/-- **The vorticity-moment bound on a ball, energy form**: for `v ∈ C¹`, a `C²` potential `Ψ` supported in
`B_ρ` with `|Ψ| ≤ Kρ`, and `θ > 0`,
`|∫⟪v, curl Ψ⟫| ≤ (2Kρ/θ) ∫_{B_ρ} |∇v|²_F + 2Kθρ⁴|B₁|` (`|curl| ≤ 4|∇|`, Young, `‖·‖²_op ≤ |·|²_F`). [folklore] -/
theorem landauTail_shellEnstrophy_moment_le {v Ψ : EuclideanSpace ℝ (Fin 3) → EuclideanSpace ℝ (Fin 3)}
    {K ρ θ : ℝ} (hv : ContDiff ℝ 1 v) (hΨ : ContDiff ℝ 2 Ψ) (hΨc : HasCompactSupport Ψ)
    (hΨsupp : tsupport Ψ ⊆ ball (0 : EuclideanSpace ℝ (Fin 3)) ρ) (hΨK : ∀ x, ‖Ψ x‖ ≤ K * ρ) (hK : 0 ≤ K)
    (hρ : 0 < ρ) (hθ : 0 < θ) :
    |∫ x, ⟪v x, curl Ψ x⟫| ≤ 2 * K * ρ / θ *
        (∫ x in ball (0 : EuclideanSpace ℝ (Fin 3)) ρ, frobeniusNormSq (fderiv ℝ v x)) +
      2 * K * θ * ρ ^ 4 * (volume (ball (0 : EuclideanSpace ℝ (Fin 3)) 1)).toReal := by
  set V₁ : ℝ := (volume (ball (0 : EuclideanSpace ℝ (Fin 3)) 1)).toReal with hV₁_def
  have hDc : Continuous fun x => fderiv ℝ v x := hv.continuous_fderiv one_ne_zero
  have hFc : Continuous fun x => frobeniusNormSq (fderiv ℝ v x) :=
    landauTail_shellEnstrophy_continuous_frobeniusNormSq.comp hDc
  have hFint : IntegrableOn (fun x => frobeniusNormSq (fderiv ℝ v x)) (ball (0 : EuclideanSpace ℝ (Fin 3)) ρ)
      volume :=
    (hFc.continuousOn.integrableOn_compact (isCompact_closedBall 0 ρ)).mono_set ball_subset_closedBall
  have hW4 := landauTail_vorticity_moment_bound Ψ v hΨ hΨc hv
  -- `∫ |Ψ| |∇v| = ∫_{B_ρ} |Ψ| |∇v| ≤ ∫_{B_ρ} (Kρ/(2θ') |∇v|² + θ' Kρ/2)` with `θ' = θ`
  have hball : ∫ x, ‖Ψ x‖ * ‖fderiv ℝ v x‖ =
      ∫ x in ball (0 : EuclideanSpace ℝ (Fin 3)) ρ, ‖Ψ x‖ * ‖fderiv ℝ v x‖ := by
    refine (setIntegral_eq_integral_of_forall_compl_eq_zero fun x hx => ?_).symm
    have hx' : x ∉ tsupport Ψ := fun h => hx (hΨsupp h)
    rw [image_eq_zero_of_notMem_tsupport hx', norm_zero, zero_mul]
  have hvolB : (volume (ball (0 : EuclideanSpace ℝ (Fin 3)) ρ)).toReal = ρ ^ 3 * V₁ := by
    rw [landauTail_shellFloor_volume_ball hρ, ENNReal.toReal_mul, ENNReal.toReal_ofReal (by positivity),
      hV₁_def]
  have hpt : ∀ x, ‖Ψ x‖ * ‖fderiv ℝ v x‖ ≤
      K * ρ / (2 * θ) * frobeniusNormSq (fderiv ℝ v x) + K * ρ * θ / 2 := by
    intro x
    have h1 : ‖Ψ x‖ * ‖fderiv ℝ v x‖ ≤ K * ρ * ‖fderiv ℝ v x‖ :=
      mul_le_mul_of_nonneg_right (hΨK x) (norm_nonneg _)
    have h2 : ‖fderiv ℝ v x‖ ≤ ‖fderiv ℝ v x‖ ^ 2 / (2 * θ) + θ / 2 :=
      landauTail_shellFloor_norm_le (fderiv ℝ v x) hθ
    have h3 : ‖fderiv ℝ v x‖ ^ 2 ≤ frobeniusNormSq (fderiv ℝ v x) := norm_sq_le_frobeniusNormSq _
    have h4 : ‖fderiv ℝ v x‖ ^ 2 / (2 * θ) ≤ frobeniusNormSq (fderiv ℝ v x) / (2 * θ) :=
      div_le_div_of_nonneg_right h3 (by positivity)
    have hKρ : 0 ≤ K * ρ := by positivity
    calc ‖Ψ x‖ * ‖fderiv ℝ v x‖ ≤ K * ρ * ‖fderiv ℝ v x‖ := h1
      _ ≤ K * ρ * (frobeniusNormSq (fderiv ℝ v x) / (2 * θ) + θ / 2) :=
          mul_le_mul_of_nonneg_left (h2.trans (by linarith)) hKρ
      _ = K * ρ / (2 * θ) * frobeniusNormSq (fderiv ℝ v x) + K * ρ * θ / 2 := by ring
  have hle : ∫ x, ‖Ψ x‖ * ‖fderiv ℝ v x‖ ≤
      K * ρ / (2 * θ) * (∫ x in ball (0 : EuclideanSpace ℝ (Fin 3)) ρ, frobeniusNormSq (fderiv ℝ v x)) +
        K * ρ * θ / 2 * (ρ ^ 3 * V₁) := by
    rw [hball]
    calc ∫ x in ball (0 : EuclideanSpace ℝ (Fin 3)) ρ, ‖Ψ x‖ * ‖fderiv ℝ v x‖
        ≤ ∫ x in ball (0 : EuclideanSpace ℝ (Fin 3)) ρ,
            (K * ρ / (2 * θ) * frobeniusNormSq (fderiv ℝ v x) + K * ρ * θ / 2) := by
          refine integral_mono_of_nonneg (Eventually.of_forall fun x => by positivity) ?_
            (Eventually.of_forall hpt)
          exact (hFint.const_mul _).add (integrableOn_const measure_ball_lt_top.ne)
      _ = K * ρ / (2 * θ) * (∫ x in ball (0 : EuclideanSpace ℝ (Fin 3)) ρ, frobeniusNormSq (fderiv ℝ v x)) +
            K * ρ * θ / 2 * (ρ ^ 3 * V₁) := by
          rw [integral_add (hFint.const_mul _) (integrableOn_const measure_ball_lt_top.ne), integral_const_mul,
            setIntegral_const, smul_eq_mul, measureReal_def, hvolB]
          ring
  calc |∫ x, ⟪v x, curl Ψ x⟫| ≤ 4 * ∫ x, ‖Ψ x‖ * ‖fderiv ℝ v x‖ := hW4
    _ ≤ 4 * (K * ρ / (2 * θ) * (∫ x in ball (0 : EuclideanSpace ℝ (Fin 3)) ρ, frobeniusNormSq (fderiv ℝ v x)) +
          K * ρ * θ / 2 * (ρ ^ 3 * V₁)) := by linarith
    _ = 2 * K * ρ / θ * (∫ x in ball (0 : EuclideanSpace ℝ (Fin 3)) ρ, frobeniusNormSq (fderiv ℝ v x)) +
          2 * K * θ * ρ ^ 4 * V₁ := by ring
########
Exercise goal:
Scan the entries above and show each line that contains the word "ring".

Answer to the problem:
      _ = K * ρ / (2 * θ) * frobeniusNormSq (fderiv ℝ v x) + K * ρ * θ / 2 := by ring
          ring
          2 * K * θ * ρ ^ 4 * V₁ := by ring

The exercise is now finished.